私にはございます。冒頭のアレです。三年とちょっと前の黒歴史です。
「って、お前さん言ってくれたのになぁ~?」
無精ヒゲを生やしたオッサンがアルコールくせぇ口を近づけて私の肩をお抱きになりやがります。
「うざっ」
素気無くその手を払って、私はさっさと台所へと向かうのでございます。
「おーい、マリアちゃ~ん。ツマミ追加ね~」
完全に無駄な美声、その声の主怪人に私は「死ねばいいのに」と言う視線を向けたのでございます――――
始まりは近所のもさいオッサンがくれた一枚の紙。
それはミュージカル<怪人の恋>のチケットでした。
小六の少女は恋と言う単語に超反応です。しかもすでに厨ニ病が始まりかけていた為<怪人>と言う単語に胸を高鳴らせてしまったのです。
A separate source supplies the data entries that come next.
/-- **THE LEAF AT `p = 17`**: as at `13`, with «`X_ns⁺(17)(ℚ)` is CM» (BDMTV 2023, Thm. 1.2; named fact
`BDMTV2023_nonsplitCartan_level17`) and O10 at 17 only. CONDITIONAL; nothing booked. [cite: BalakrishnanEtAl2023, Thm. 1.2]
[cite: BurungaleFlach2024, Thm 1.1 and Cor. 2] [cite: Kobayashi2003, §4 (p. 8), Thm. 7.4 (p. 13)] [cite: Miller2011LMS, Def. 1.1] -/
theorem missingPPartAt_seventeen_of_closesBinders_of_cmRankOneBSDp [Fact (Nat.Prime 17)]
    (hKoN : PlusKatoDivisibilityBranchOntoIotaOfNamedInputs) (h12 : PublishedInputKobThm12OntoIota)
    (hZc : PublishedInputKobZetaEtaContraOnto) (hQc : PublishedInputKatoThm134ContraOnto) (hE : PlusLowerInclusionSurjBranch)
    (hS28 : bsdTriple_of_hasCM_of_L_one_ne_zero)
    (h₂ : EtaTransportSigned) (h₄ : PAdicGrossZagierBranch) (hP : PublishedInputsGss2) (hKO : PublishedInputKO13)
    (h17 : BDMTV2023_nonsplitCartan_level17)
    (hO10p : ∀ (W' : WeierstrassCurve ℚ) [W'.IsElliptic] [W'.IsGloballyMinimal],
      W'.HasCM → W'.analyticRank = 1 → Addv W' 17 → SubGss W' 17 → MissingPPartAt W' 17)
    (W : WeierstrassCurve ℚ) [W.IsElliptic] [W.IsGloballyMinimal]
    (hr : W.analyticRank ≤ 1) (hadd : Addv W 17) (hGss : SubGss W 17) : MissingPPartAt W 17 :=
  missingPPartAt_of_closesBinders_of_cmRankOneBSDp_of_nonsplitCartanPointsAreCM hKoN h12 hZc hQc hE hS28 h₂ h₄ hP hKO
    W 17 h17 hO10p (by norm_num) hr hadd hGss

/-- **Under `SerreUniformityBound 37` every prime `p > 37` has `NonsplitCartanPointsAreCM p`** (a non-CM curve with mod-`p`
image in a non-split Cartan normaliser would have onto `ρ̄_{E,p}`, but `C_ns⁺(p) ≠ GL₂(𝔽_p)`: the tree's
`not_surj_of_hasNonsplitCartanModPImage`-type exclusion is packaged in `not_forall_surj_pow_iff_cartanNormalizer`; here we
argue through the row). Bookkeeping for §3′. [cite: SerreKyoto1977, question 6.5, p. 187] -/
theorem hasCM_of_row_of_serreUniformityBound {p : ℕ} [Fact p.Prime] (hS : SerreUniformityBound 37) (hp37 : 37 < p)
    (V : WeierstrassCurve ℚ) [V.IsElliptic] (hns : ¬ ∀ m : ℕ, V.HasSurjectiveModNGaloisRep (p ^ m : ℕ)) :
    V.HasCM := by
  by_contra hCM
  exact hns (serre_hasSurjectiveModNGaloisRep_pow_holds V p (by omega) (hS V hCM p Fact.out hp37))

/-- **THE LEAF AT EVERY `p > 37` UNDER SERRE'S UNIFORMITY QUESTION** (`SerreUniformityBound 37`, OPEN, hypothesis position):
for every Gss2 pair `(W, p)`, `p > 37`, `r_an(W) ≤ 1`: `MissingPPartAt W p` from `closes`' binders, bsd.S28 and O10 at `p`
only. CONDITIONAL (uniformity + O10 both open); nothing booked. [cite: SerreKyoto1977, question 6.5, p. 187]
[cite: BurungaleFlach2024, Thm 1.1 and Cor. 2] [cite: Kobayashi2003, §4 (p. 8), Thm. 7.4 (p. 13)] [cite: Miller2011LMS, Def. 1.1] -/
theorem missingPPartAt_of_closesBinders_of_cmRankOneBSDp_of_serreUniformityBound_of_gt_37
    (hKoN : PlusKatoDivisibilityBranchOntoIotaOfNamedInputs) (h12 : PublishedInputKobThm12OntoIota)
    (hZc : PublishedInputKobZetaEtaContraOnto) (hQc : PublishedInputKatoThm134ContraOnto) (hE : PlusLowerInclusionSurjBranch)
    (hS28 : bsdTriple_of_hasCM_of_L_one_ne_zero)
    (h₂ : EtaTransportSigned) (h₄ : PAdicGrossZagierBranch) (hP : PublishedInputsGss2) (hKO : PublishedInputKO13)
    (hS : SerreUniformityBound 37)
    (W : WeierstrassCurve ℚ) [W.IsElliptic] [W.IsGloballyMinimal] (p : ℕ) [hp : Fact p.Prime] (hp37 : 37 < p)
    (hO10p : ∀ (W' : WeierstrassCurve ℚ) [W'.IsElliptic] [W'.IsGloballyMinimal],
      W'.HasCM → W'.analyticRank = 1 → Addv W' p → SubGss W' p → MissingPPartAt W' p)
    (hr : W.analyticRank ≤ 1) (hadd : Addv W p) (hGss : SubGss W p) : MissingPPartAt W p := by
  -- (R2±) as in `closes`
  have h₃a : NoFiniteSubmodulePlus := fun W _ _ p _ hp5 =>
    SignedTwist.evenBranchPlusNoFiniteSubmoduleAt_of_kitajimaOtsuki13PlusEta W p
      fun K₀ _ _ _ _ ηq hηK V _ _ hp2 hgood hap κ γ hκ hγ hγK D hfin htor M hM =>
        hKO p K₀ ηq hηK V hp2 hgood hap κ γ hκ hγ hγK 1
          { X := D.X
            addCommGroup := D.addCommGroup
            module := D.module
            conj_mem := D.conj_mem
            toDual := D.toDual
            bijective := D.bijective
            toDual_T_smul := D.toDual_T_smul
            toDual_C_smul := D.toDual_C_smul }
          hfin htor M hM
  have h₃b : NoFiniteSubmoduleMinus := fun W _ _ p _ hp5 =>
    SignedTwist.oddBranchStrictMinusNoFiniteSubmoduleAt_of_kitajimaOtsuki13MinusEta W p
      fun K₀ _ _ _ _ ηq hηK V _ _ hp2 hgood hap κ γ hκ hγ hγK D hfin htor M hM =>
        hKO p K₀ ηq hηK V hp2 hgood hap κ γ hκ hγ hγK (-1)
          { X := D.X
            addCommGroup := D.addCommGroup
            module := D.module
            conj_mem := D.conj_mem
            toDual := D.toDual
            bijective := D.bijective
            toDual_T_smul := D.toDual_T_smul
            toDual_C_smul := D.toDual_C_smul }
          hfin htor M hM
  have h₃ : NoFiniteSubmoduleSigned := fun W _ _ p _ hp => ⟨h₃a W p hp, h₃b W p hp⟩
  have hp5 : 5 ≤ p := by omega
  obtain ⟨hGZK, hmod, hnf, hGZ, hPT, hM⟩ := hP
  by_cases hCM : W.HasCM
  · rcases Nat.le_one_iff_eq_zero_or_eq_one.mp hr with h0 | h1
    · exact EtaRankLeOneLeaf.missingPPartAt_of_hasCM_of_analyticRank_eq_zero hmod hS28 W p hCM h0
    · exact hO10p W hCM h1 hadd hGss
  · refine EtaRankLeOneFace.missingPPartAt_of_plusMCAtTwin_of_mazur hGZK hmod hnf hGZ hPT hM h₂ h₃ h₄ W p ?_ hr hp5
      hadd hGss
    intro V _ _ C hCV hgood hap
    have hs : ∀ m : ℕ, V.HasSurjectiveModNGaloisRep (p ^ m : ℕ) := by
      by_contra hns
      exact EtaRankLeOneLeaf.not_hasCM_twin_of_not_hasCM W p V C hCV hCM
        (hasCM_of_row_of_serreUniformityBound hS hp37 V hns)
    exact quadraticBranchPlusMainConjectureAt_of_katoDivisibilityIota_of_lowerInclusion
      (hKoN h12 hZc hQc V p hp5 hgood hap hs) hs (hE V p hp5 hgood hap hs)

/-! ## §4 The whole leaf: the η-input only off the CM primes / only on the window -/

/-- **THE LEAF WITH THE η-INPUT DEMANDED ONLY AT THE PRIMES WHERE `X_ns⁺(p)` HAS A NON-CM RATIONAL POINT** (fact-free in
`p`): `Additive.O5SharpGss` from the binders of `closes` (`hKoN h12 hZc hQc hE h₂ h₄ hP hKO hR`), bsd.S28, O10 (`hO10`), and
Kobayashi's even η-main conjecture on the NON-CM non-onto rows with a rank-≤1 partner demanded ONLY at primes `p` with
`¬ NonsplitCartanPointsAreCM p` (`hNncX`). Part LIII §3 with §2 at the CM primes. CONDITIONAL; nothing booked.
[cite: SerreKyoto1977, questions 6.5–6.6] [cite: Kobayashi2003, §4 (p. 8), Thm. 7.4 (p. 13)]
[cite: BurungaleFlach2024, Thm 1.1 and Cor. 2] [cite: KitajimaOtsuki2018, Main Thm. 1.3] [cite: Mazur1978, Cor. 4.1]
[cite: Miller2011LMS, §1 and Def. 1.1] -/
theorem o5SharpGss_of_closesBinders_of_cmRankOneBSDp_of_etaNonCM_offCMPrimes
    (hKoN : PlusKatoDivisibilityBranchOntoIotaOfNamedInputs) (h12 : PublishedInputKobThm12OntoIota)
    (hZc : PublishedInputKobZetaEtaContraOnto) (hQc : PublishedInputKatoThm134ContraOnto) (hE : PlusLowerInclusionSurjBranch)
    (hNncX : ∀ (V : WeierstrassCurve ℚ) [V.IsElliptic] [V.IsGloballyMinimal] (p : ℕ) [Fact p.Prime],
      5 ≤ p → ¬ NonsplitCartanPointsAreCM p → V.HasGoodReductionAtPrime p → V.frobeniusTrace p = 0 →
      ¬ (∀ m : ℕ, V.HasSurjectiveModNGaloisRep (p ^ m : ℕ)) → ¬ V.HasCM →
      (∃ (W : WeierstrassCurve ℚ) (_ : W.IsElliptic) (_ : W.IsGloballyMinimal) (C : VariableChange ℚ),
          C • W.quadraticTwist ((-1 : ℚ) ^ (p / 2) * p) = V ∧ W.analyticRank ≤ 1) →
      QuadraticBranchPlusEtaMainConjectureAt V p)
    (hO10 : ∀ (W : WeierstrassCurve ℚ) [W.IsElliptic] [W.IsGloballyMinimal] (p : ℕ) [Fact p.Prime],
      W.HasCM → W.analyticRank = 1 → 5 ≤ p → Addv W p → SubGss W p → MissingPPartAt W p)
    (hS28 : bsdTriple_of_hasCM_of_L_one_ne_zero)
    (h₂ : EtaTransportSigned) (h₄ : PAdicGrossZagierBranch)
    (hP : PublishedInputsGss2) (hKO : PublishedInputKO13) (hR : Gss2AtThree) :
    Summit.BirchSwinnertonDyer.Rank1Residual.Additive.O5SharpGss := by
  refine EtaRankLeOneLeaf.o5SharpGss_of_closesBinders_of_etaNonCMRankLeOne_of_cmRankOneBSDp hKoN h12 hZc hQc hE ?_
    hO10 hS28 h₂ h₄ hP hKO hR
  intro V _ _ p _ hp5 hgood hap hns hCM hW
  by_cases hX : NonsplitCartanPointsAreCM p
  · exact absurd (hasCM_of_row_of_nonsplitCartanPointsAreCM hX V hp5 hgood hap hns) hCM
  · exact hNncX V p hp5 hX hgood hap hns hCM hW

/-- **THE LEAF WITH THE η-INPUT ON THE WINDOW `{5, 7, 11, 19, 23, 29, 31, 37}` ONLY**, GRANTED the published theorems
«`X_ns⁺(13)(ℚ)`, `X_ns⁺(17)(ℚ)` are CM» (`h13`, `h17`) and Serre's uniformity question with bound 37 (`hS`, OPEN, hypothesis
position): `Additive.O5SharpGss` from `closes`' binders, bsd.S28, O10 and the η-input on non-CM non-onto rank-≤1 rows demanded
only for `5 ≤ p ≤ 37`, `p ≠ 13`, `p ≠ 17` (`hNncW`). CONDITIONAL; nothing booked. [cite: BalakrishnanEtAl2019, Cor. 1.3]
[cite: BalakrishnanEtAl2023, Thm. 1.2] [cite: SerreKyoto1977, question 6.5, p. 187] [cite: Kobayashi2003, §4 (p. 8), Thm. 7.4 (p. 13)]
[cite: BurungaleFlach2024, Thm 1.1 and Cor. 2] [cite: Miller2011LMS, §1 and Def. 1.1] -/
theorem o5SharpGss_of_closesBinders_of_cmRankOneBSDp_of_etaNonCM_window
    (hKoN : PlusKatoDivisibilityBranchOntoIotaOfNamedInputs) (h12 : PublishedInputKobThm12OntoIota)
    (hZc : PublishedInputKobZetaEtaContraOnto) (hQc : PublishedInputKatoThm134ContraOnto) (hE : PlusLowerInclusionSurjBranch)
    (h13 : BDMTV2019_nonsplitCartan_level13) (h17 : BDMTV2023_nonsplitCartan_level17) (hS : SerreUniformityBound 37)
    (hNncW : ∀ (V : WeierstrassCurve ℚ) [V.IsElliptic] [V.IsGloballyMinimal] (p : ℕ) [Fact p.Prime],
      5 ≤ p → p ≤ 37 → p ≠ 13 → p ≠ 17 → V.HasGoodReductionAtPrime p → V.frobeniusTrace p = 0 →
      ¬ (∀ m : ℕ, V.HasSurjectiveModNGaloisRep (p ^ m : ℕ)) → ¬ V.HasCM →
      (∃ (W : WeierstrassCurve ℚ) (_ : W.IsElliptic) (_ : W.IsGloballyMinimal) (C : VariableChange ℚ),
          C • W.quadraticTwist ((-1 : ℚ) ^ (p / 2) * p) = V ∧ W.analyticRank ≤ 1) →
      QuadraticBranchPlusEtaMainConjectureAt V p)
    (hO10 : ∀ (W : WeierstrassCurve ℚ) [W.IsElliptic] [W.IsGloballyMinimal] (p : ℕ) [Fact p.Prime],
      W.HasCM → W.analyticRank = 1 → 5 ≤ p → Addv W p → SubGss W p → MissingPPartAt W p)
    (hS28 : bsdTriple_of_hasCM_of_L_one_ne_zero)
    (h₂ : EtaTransportSigned) (h₄ : PAdicGrossZagierBranch)
    (hP : PublishedInputsGss2) (hKO : PublishedInputKO13) (hR : Gss2AtThree) :
    Summit.BirchSwinnertonDyer.Rank1Residual.Additive.O5SharpGss := by
  refine EtaRankLeOneLeaf.o5SharpGss_of_closesBinders_of_etaNonCMRankLeOne_of_cmRankOneBSDp hKoN h12 hZc hQc hE ?_
    hO10 hS28 h₂ h₄ hP hKO hR
  intro V _ _ p _ hp5 hgood hap hns hCM hW
  by_cases h37 : 37 < p
  · exact absurd (hasCM_of_row_of_serreUniformityBound hS h37 V hns) hCM
  by_cases hp13 : p = 13
  · subst hp13
    exact absurd (hasCM_of_row_of_nonsplitCartanPointsAreCM h13 V hp5 hgood hap hns) hCM
  by_cases hp17 : p = 17
  · subst hp17
    exact absurd (hasCM_of_row_of_nonsplitCartanPointsAreCM h17 V hp5 hgood hap hns) hCM
  exact hNncW V p hp5 (not_lt.mp h37) hp13 hp17 hgood hap hns hCM hW

/-- A prime `p` with `5 ≤ p < 13` is `5`, `7` or `11`. [folklore] -/
theorem prime_eq_five_or_seven_or_eleven {p : ℕ} (hp : p.Prime) (h5 : 5 ≤ p) (h13 : ¬ 13 ≤ p) :
    p = 5 ∨ p = 7 ∨ p = 11 := by
  interval_cases p
  · exact Or.inl rfl
  · exact absurd hp (by norm_num)
  · exact Or.inr (Or.inl rfl)
  · exact absurd hp (by norm_num)
  · exact absurd hp (by norm_num)
  · exact absurd hp (by norm_num)
  · exact Or.inr (Or.inr rfl)
  · exact absurd hp (by norm_num)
小六の少女は、親に許可を貰いその舞台を一人で観に行きました。
そして、舞台の上、黒いマントに白いマスクで顔の半分を覆った怪人を見て一瞬で恋に落ちるのです。
公演後、もさいオッサンに言われた通り、私は楽屋を訊ねることにしました。
「楠木です。聖さんに会いに来ました」
聖さんとは、もさいオッサンです。役者らしいのですが、舞台上で見つけられませんでした。怪人ガン見でしたから。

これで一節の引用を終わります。